## Directions for this task
Write out, word for word, the part of the listing below that opens with the line containing "(a commutative cancellative" and closes with the line containing "namespace Literature.AnabelianGeometry.EtaleTheta", keeping both of those lines and adding no others.

=== Section Start ===

import Literature.AnabelianGeometry.EtaleTheta.Discharge.Sec4NonVacuityCoveringZRoots
import HarnessLib

/-!
# [EtTh] §4 with a COVERING, integral exponents: the price — `B = ℂˣ × t^ℤ` is NOT a monoid on the collapsed base
# (consistency witness, part 7 — honest-limit certificate)

S. Mochizuki, *The geometry of Frobenioids I*, [MochizukiFrdI2008], Def. 1.1 (ii) (a *monoid on `D`*: pull-backs
along FSM-morphisms are bijective), §0 p.14 (FSM-morphisms); *The étale theta function …* [MochizukiEtTh2009],
Def 3.6 (ii) p.77 ("the data `(D, Φ, B, B → Φ^gp)` determines a model Frobenioid", which in [FrdI] Thm 5.2
presupposes `B` a group-like MONOID ON `D`).

CONSISTENCY WITNESS, TOY — the honest limit of `ToyCovZ` (`Sec4NonVacuityCoveringZ.lean`, p429761), stated in its
header, now kernel-checked.  PROOF-ONLY.  On the one-object base `SingleObj ℕ+` EVERY morphism is an FSM-morphism
(a commutative cancellative monoid: all arrows are mono, and fiberwise surjectivity is commutativity), so a
[FrdI] monoid on that base must have ALL pull-backs bijective; but the pull-back of `B = ℂˣ × t^ℤ` along the
degree-`2` Kummer cover, `(c, n) ↦ (c, 2n)`, misses the uniformiser `t`:

* `ToyCovZ.isFSM_cover` — every Kummer cover `t ↦ t^N` is an FSM-morphism of the collapsed base;
* `ToyCovZ.not_isMonoidOn_ratFnFunctor` — `B` of `ToyCovZ` is NOT a monoid on the base ([FrdI] Def 1.1 (ii)).

Hence L1's route "[FrdI] Thm 5.2 (ii) ⇒ `C` is a Frobenioid" (`ModelFrobenioid.isFrobenioid`) is unavailable for
`ToyCovZ` — the reason Thm 4.4 (i)/(iii) were certified at the divisible-exponent twin `ToyCov` (p428819) instead.
(In the genuine Kummer tower, covering maps of degree `> 1` are NOT monomorphisms — deck transformations —, so no
such bijectivity is demanded there; the phenomenon is an artefact of collapsing the tower to its endomorphism
monoid.)  Nothing here bears on, or takes a side on, [IUTchIII] Cor. 3.12.
-/

noncomputable section

namespace Literature.AnabelianGeometry.EtaleTheta

open CategoryTheory Opposite Literature.AlgebraicGeometry.Frobenioids
open scoped NNRat

namespace ToyCovZ

open ToyCov (Base pt deg cover deg_cover hom_eq aut_eq_one epi)

/-- **Every Kummer cover is an FSM-morphism of the collapsed base** ([FrdI] §0: fiberwise surjective — by
commutativity of `ℕ_{≥1}` — and a monomorphism — by cancellation). [cite: MochizukiFrdI2008, §0 p.14] -/
theorem isFSM_cover (A B : Base) (N : ℕ+) : IsFSM (cover A B N) := by
  refine ⟨fun X γ => ⟨X, γ, cover X X N, hom_eq ?_⟩, ⟨fun g h e => hom_eq (mul_left_cancel (e : _ = _))⟩⟩
  change N * deg γ = deg γ * N
  exact mul_comm _ _

/-- **`B = ℂˣ × t^ℤ` of `ToyCovZ` is NOT a monoid on the base** in the sense of [FrdI] Def 1.1 (ii): the pull-back
along the (FSM) degree-`2` cover is not surjective — the uniformiser `t` is not of the form `c·t^{2n}`.
[cite: MochizukiFrdI2008, Def. 1.1(ii)] -/
theorem not_isMonoidOn_ratFnFunctor : ¬ IsMonoidOn temperedFrobenioid.ratFnFunctor := by
  intro h
  have hsurj := (h.bijective_of_isFSM (cover Aodot.base Aodot.base 2) (isFSM_cover _ _ 2)).2
  -- the uniformiser `t = 1·t¹` on `A_⊙^bs`
  let z : temperedFrobenioid.divisorMonoid.obj (op Aodot.base) := ⟨Multiplicative.ofAdd (1 : ℚ≥0), trivial⟩
  have hz : realified.divΛ (temperedFrobenioid.baseOp (op Aodot.base))
      (((1 : ℂˣ), Multiplicative.ofAdd (1 : ℤ)) : Fn) =
      temperedFrobenioid.ΦgpToRlog (op Aodot.base) (Algebra.GrothendieckGroup.of z) := by
    change Toy.divHomQ (Multiplicative.ofAdd 1) = gpMap _ (Algebra.GrothendieckGroup.of z)
    rw [Toy.divHomQ_ofAdd_one, gpMap_of]
    rfl
  obtain ⟨q, hq⟩ := hsurj ⟨(((1 : ℂˣ), Multiplicative.ofAdd (1 : ℤ)), Algebra.GrothendieckGroup.of z), hz⟩
  -- compare the `t`-exponents: `2 n = 1`
  have h1 := congrArg (fun r : temperedFrobenioid.ratFnFunctor.obj (op Aodot.base) => r.1.1.2) hq
  change ((temperedFrobenioid.ratFnPull (cover Aodot.base Aodot.base 2).op q).1).1.2 = Multiplicative.ofAdd (1 : ℤ)
    at h1
  rw [TemperedFrobenioid.coe_ratFnPull] at h1
  change q.1.1.2 ^ (2 : ℕ) = Multiplicative.ofAdd (1 : ℤ) at h1
  have h2 := congrArg Multiplicative.toAdd h1
  rw [toAdd_pow, toAdd_ofAdd, nsmul_eq_mul] at h2
  omega

end ToyCovZ

end Literature.AnabelianGeometry.EtaleTheta

end
import Summits.AtomisticToContinuum.FouriersLaw.Theorems.OddSectorIrreversibilityTapLeakBoundFloorTail
import Summits.AtomisticToContinuum.FouriersLaw.Theorems.OddSectorIrreversibilityTapLeakBoundFloorLogTail
import Summits.AtomisticToContinuum.FouriersLaw.Theorems.OddSectorIrreversibilityTapLeakBoundFloorMomentGrowth
import Summits.AtomisticToContinuum.FouriersLaw.Theorems.OddSectorIrreversibilityTapLeakBoundFloorGoodKick
import Summits.AtomisticToContinuum.FouriersLaw.Theorems.OddSectorIrreversibilityTapLeakBoundFloorBadSplit
import Summits.AtomisticToContinuum.FouriersLaw.Theorems.OddSectorIrreversibilityTapLeakBoundFloorWindow

/-!
# `TapLeakBound` (stmt-AtomisticToContinuum-15159), line `SketchIdeator2`, third floor of `stub_kickCone`: the LOG window (core)

Helper file (`--supports stmt-AtomisticToContinuum-15159`) for crux P = `…Theses.OddSectorIrreversibility.TapLeakBound`,
registered stub `stub_kickCone` (C′: the `N`-uniform resampled-kick `L²(Gibbs)` cone of the CLOSED pinned FPU-β chain in a
LINEAR window — open). THIRD FLOOR of C′ (lead c3): `kickCone_logFloor_core` / `stub_floorLogCore` — contact `b = 0`, bond
`i ≥ 1`, the LOG window `s·(1 + log(1+i)) ≤ a·i` (i.e. `s ≲ i / log i`):
`∫∫ (j_i(Φ_s(q, p[0 ↦ p'])) − j_i(Φ_s(q,p)))² dN(0,T)(p') dμ_T ≤ C · Z/(1+i)³`, `a, C` depending on `(ω₂, lam, β, γ, T)` only.
Same architecture as the second floor (…FloorSupCore: sup-caps of the running maxima of the `2i+3` block site energies,
flags, the landed good-set bookkeeping, the block cone `stub_floorGoodKick` on the good event, Cauchy–Schwarz off it), with
the cap now only LOGARITHMIC: `E = lam R⁴/4`, box scale `R = c · 2k(i)`, log index `k(i) = 10(⌊log₂(i+1)⌋ + 1)`
(…FloorLogWindow), priced by the sup tail at a `k`-th power cap (`sup_tail_of_momentGrowth`, …FloorLogTail) fed with the
QUANTITATIVE single-coordinate Gibbs moments `K^m (m!)²` (`stub_floorMomentGrowth`, …FloorMomentGrowth): `≤ 24 Z (1+i)^{-9}`
per site. This is the end of the road for energy truncation: the linear window would need a cap bounded in `i`, which fails
with Gibbs probability `↛ 0` (MEMO-linear-window.md on the item). References: folklore (MPPT 1978 / BCDM 2007 /
Buttà–Marchioro 2016; Liouville + Markov + last exit). Nothing here closes the item.
-/



noncomputable section

open MeasureTheory ProbabilityTheory Filter Topology Set Function
open scoped NNReal ENNReal

namespace Summit.AtomisticToContinuum.FouriersLaw.Theorems.OddSectorIrreversibility.TapLeak

open Literature.MathematicalPhysics.KineticTheory.HeatConduction
open Literature.MathematicalPhysics.KineticTheory
open Summit.AtomisticToContinuum.FouriersLaw.Theorems.OddSectorWitness
open Summit.AtomisticToContinuum.FouriersLaw.Theorems.ClosedConeSensitivity.Negative.ZeroFrictionDictionary
open Summit.AtomisticToContinuum.FouriersLaw.Theorems.OddSectorIrreversibility.Corrector

section Core

variable {ω₂ lam β : ℝ} (hω : 0 < ω₂) (hl : 0 < lam) (hβ : 0 ≤ β) (γ : ℝ) {T : ℝ} (hT : 0 < T)
include hω hl hβ hT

=== Section End ===

## Task answer
(a commutative cancellative monoid: all arrows are mono, and fiberwise surjectivity is commutativity), so a
[FrdI] monoid on that base must have ALL pull-backs bijective; but the pull-back of `B = ℂˣ × t^ℤ` along the
degree-`2` Kummer cover, `(c, n) ↦ (c, 2n)`, misses the uniformiser `t`:

* `ToyCovZ.isFSM_cover` — every Kummer cover `t ↦ t^N` is an FSM-morphism of the collapsed base;
* `ToyCovZ.not_isMonoidOn_ratFnFunctor` — `B` of `ToyCovZ` is NOT a monoid on the base ([FrdI] Def 1.1 (ii)).

Hence L1's route "[FrdI] Thm 5.2 (ii) ⇒ `C` is a Frobenioid" (`ModelFrobenioid.isFrobenioid`) is unavailable for
`ToyCovZ` — the reason Thm 4.4 (i)/(iii) were certified at the divisible-exponent twin `ToyCov` (p428819) instead.
(In the genuine Kummer tower, covering maps of degree `> 1` are NOT monomorphisms — deck transformations —, so no
such bijectivity is demanded there; the phenomenon is an artefact of collapsing the tower to its endomorphism
monoid.)  Nothing here bears on, or takes a side on, [IUTchIII] Cor. 3.12.
-/

noncomputable section

namespace Literature.AnabelianGeometry.EtaleTheta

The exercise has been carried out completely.